Ventura Inn, Auckland Airport

Dial 31 on the phone in the “i-Site” room. There’ll be a free shuttle bus along to collect you from outside Door 9 in the international terminal within half an hour. That information took me ten minutes and a $NZ4.20 skinny latte from the nearby coffee shop to acquire.

Mohammed was driving the black bus, and he efficiently loaded up the luggage compartment. My two bright yellow bags amongst all the black nylon.

There’s a special desolation of industrial estates at sundown, and it seemed fitting that the airport inn was located here. It’s the same hotel all over the world in slab concrete sides, every interior space planned to the last millimetre. Cheap, convenient and comfortable for a night between flights.

Checkin was painless enough. I’d given all the details over the website, and it was just a matter of sighting my credit card and signing on a form already preprinted with my details. I organised for my morning shuttle to the airport – six o’clock for an eight thirty flight. They gave me a plastic cardkey, and after a couple of trips up and down in the lift with my luggage, they replaced it with one that actually let me into my room.

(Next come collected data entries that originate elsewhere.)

/-- **Alekhnovich–Razborov's degree lower bound for the graph pigeonhole principle, proved**: over a
bipartite `(s, δ)`-boundary expander (`s ≥ 2`, `δ > 0`) the CNF `PHP_G` (pigeon and hole axioms)
has no PC refutation of degree `≤ D ≤ δs/2`, over any field ("good bipartite boundary expanders G
yield formulas PHP_G that require large polynomial calculus degree", degree `> δs/2`; matchings come
from expansion, and the onto axioms at pigeonless holes are never used). [Mikša–Nordström 2015,
Thm 4.5 (slack `0`) after Alekhnovich–Razborov 2001/2003] [cite: MiksaNordstrom2015, Theorem 4.5] -/
theorem not_refutableInDegree_phpCNF {K : Type*} [Field K] {s δ : ℝ} (hs : 2 ≤ s) (hδ : 0 < δ)
    (hG : IsBoundaryExpander (holeScope N) s δ) {D : ℕ} (hD : (D : ℝ) ≤ δ * s / 2) :
    ¬ PC.RefutableInDegree (PC.ofCNF K (phpCNF N)) D := by
  classical
  -- drop the pigeonless holes: restrict to the structure with `E` = hole axioms only, where every
  -- `V_v` respects `E` by the all-false assignment; we realise this by the general theorem with
  -- `E := holeClauses N` directly.
  refine MiksaNordstrom.not_refutableInDegree (𝓕 := fam N) (𝒱 := colSet N) (E := holeClauses N)
    (ξ := 0) (ℓ := 1) (fun S hS => ?_) hδ hs (fun v => ⟨fun _ => false, fun C hC ht => ?_⟩) le_rfl
    overlap_col (fun S hS => ?_) (fun C hC => ?_) (by rwa [mul_zero, sub_zero, Nat.cast_one, mul_one])
  · -- respectful expansion (the respectful neighbours only need the hole axioms)
    rw [sub_zero]
    refine (hG S hS).trans ?_
    have hsub : boundary (holeScope N) S ⊆
        (respBoundary (fam N) (colSet N) (holeClauses N) S).map Fin.valEmbedding := by
      intro x hx
      obtain ⟨hcov, hdeg⟩ := mem_boundary.1 hx
      obtain ⟨u, hu, hxu⟩ := mem_cover.1 hcov
      obtain ⟨k, hk, rfl⟩ := mem_holeScope.1 hxu
      rw [coverDegree, Finset.card_eq_one] at hdeg
      obtain ⟨u₀, hu₀⟩ := hdeg
      have huniq : ∀ u' ∈ S, k ∈ N u' → u' = u := fun u' hu' hk' => by
        have h1 : u' ∈ ({u₀} : Finset (Fin m)) := by
          rw [← hu₀]; exact Finset.mem_filter.2 ⟨hu', mem_holeScope.2 ⟨k, hk', rfl⟩⟩
        have h2 : u ∈ ({u₀} : Finset (Fin m)) := by rw [← hu₀]; exact Finset.mem_filter.2 ⟨hu, hxu⟩
        rw [Finset.mem_singleton.1 h1, Finset.mem_singleton.1 h2]
      have hresp : IsRespNbr (fam N) (colSet N) (holeClauses N) u k := by
        refine ⟨isNbr_col_iff.2 hk, fun x => decide (x = var n u k), fun C hC => ?_, fun C hC ht =>
          respects_send hk C (List.mem_append.2 (Or.inl hC)) ht⟩
        rw [fam, List.mem_singleton] at hC
        subst hC
        exact ⟨(var n u k, true), mem_pigeonClause.2 ⟨k, hk, rfl⟩, mem_colSet.2 ⟨u, hk, rfl⟩, by simp⟩
      refine Finset.mem_map.2 ⟨k, mem_respBoundary.2 ⟨u, hu, hresp,
        fun u' hu' hne hn => hne (huniq u' hu' (isNbr_col_iff.1 hn))⟩, rfl⟩
    exact_mod_cast (Finset.card_le_card hsub).trans (Finset.card_map _).le
  · -- all-false respects the hole axioms
    obtain ⟨l, hl, hlV⟩ := ht
    obtain ⟨v', u₁, u₂, -, -, -, rfl⟩ := mem_holeClauses.1 hC
    refine ⟨l, hl, hlV, ?_⟩
    simp only [List.mem_cons, List.not_mem_nil, or_false] at hl
    rcases hl with rfl | rfl <;> rfl
  · -- satisfiability: a model of the onto-structure is a model of the hole axioms
    obtain ⟨M, hM, hinj⟩ := exists_sdr hG hδ S hS
    -- build the assignment directly: pigeons of `S` on their representatives, everything else false
    let x : ℕ → Bool := fun j => decide (∃ u ∈ S, ∃ v ∈ N u, M u = v.val ∧ var n u v = j)
    have hx : ∀ (u : Fin m) (v : Fin n), v ∈ N u → (x (var n u v) = true ↔ u ∈ S ∧ M u = v.val) := by
      intro u v hv
      simp only [x, decide_eq_true_eq]
      constructor
      · rintro ⟨u', hu', v', -, hM', heq⟩
        obtain ⟨rfl, rfl⟩ := var_inj heq
        exact ⟨hu', hM'⟩
      · rintro ⟨hu, hMu⟩
        exact ⟨u, hu, v, hv, hMu, rfl⟩
    refine ⟨x, fun C hC => ?_, fun u hu C hC => ?_⟩
    · obtain ⟨v, u₁, u₂, h12, h₁, h₂, rfl⟩ := mem_holeClauses.1 hC
      simp only [Clause.eval, List.any_cons, List.any_nil, Bool.or_false, Literal.eval,
        Bool.or_eq_true, beq_iff_eq]
      by_contra hcon
      rw [not_or] at hcon
      have t₁ : x (var n u₁ v) = true := by
        cases hb : x (var n u₁ v) with
        | false => exact absurd hb hcon.1
        | true => rfl
      have t₂ : x (var n u₂ v) = true := by
        cases hb : x (var n u₂ v) with
        | false => exact absurd hb hcon.2
        | true => rfl
      obtain ⟨hS₁, hM₁⟩ := (hx u₁ v h₁).1 t₁
      obtain ⟨hS₂, hM₂⟩ := (hx u₂ v h₂).1 t₂
      exact h12.ne (hinj hS₁ hS₂ (hM₁.trans hM₂.symm))
    · rw [fam, List.mem_singleton] at hC
      subst hC
      obtain ⟨v, hv, hMv⟩ := hM u hu
      simp only [Clause.eval, List.any_eq_true]
      exact ⟨(var n u v, true), mem_pigeonClause.2 ⟨v, hv, rfl⟩, by
        rw [Literal.eval, (hx u v hv).2 ⟨hu, hMv⟩]; rfl⟩
  · rcases List.mem_append.1 hC with hC | hC
    · obtain ⟨u, -, rfl⟩ := List.mem_map.1 hC
      exact Or.inr ⟨u, by simp [fam]⟩
    · exact Or.inl hC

I don’t even know why I’m bothering to review this hotel. It’s an airport hotel. It’s the same all over the world. The art prints and bedspreads are the same everywhere. Even the brand names on the instant coffee sachets and plastic milk tubs are universal.

Slot the key into the holder inside the door and the lights turn on. There’s a sighing sound, which may be the airconditioner bumping the atmosphere from inoffensive to bland. A bathroom to my left, basin, bowl and bath, white towels and small bottles of gels. Individually wrapped soaps.

The room itself had a queen and a single. Bedside table with telephone and clock radio. Bed lamps and a master switch for the room light. Facing the beds were, left to right, a small table with two chairs, TV with a working remote, three drawers (top one with Gideon and phone book), desk with chair and internet connection, bar fridge with six tiny tubs of milk, electric jug with tea, coffee, sugar and Milo.

All standard. Clean, tidy, inoffensive, anonymous.

There’s a breakfast area in the lobby, free breakfast from 3am onwards for those early morning departures, a pub and a couple of cafes a block away, and a vending machine on the first floor: cold drinks, chips and chocolate.

Dinner for me was nothing to write home about, so I won’t, but let me just note that the vending machine accepts notes as well as coins.

There was a guest laundry as well, washer and dryer at $NZ2 a pop, soap powder vending machine on the wall and an ironing board. After only one day on the road, I did no more than look in, but if I was a week out, I’d be more enthusiastic. All too often laundry means the hotel charging you fifty dollars for shirt, trousers, socks and jocks. Or wandering around getting lost in dodgy neighbourhoods for the local laundrette.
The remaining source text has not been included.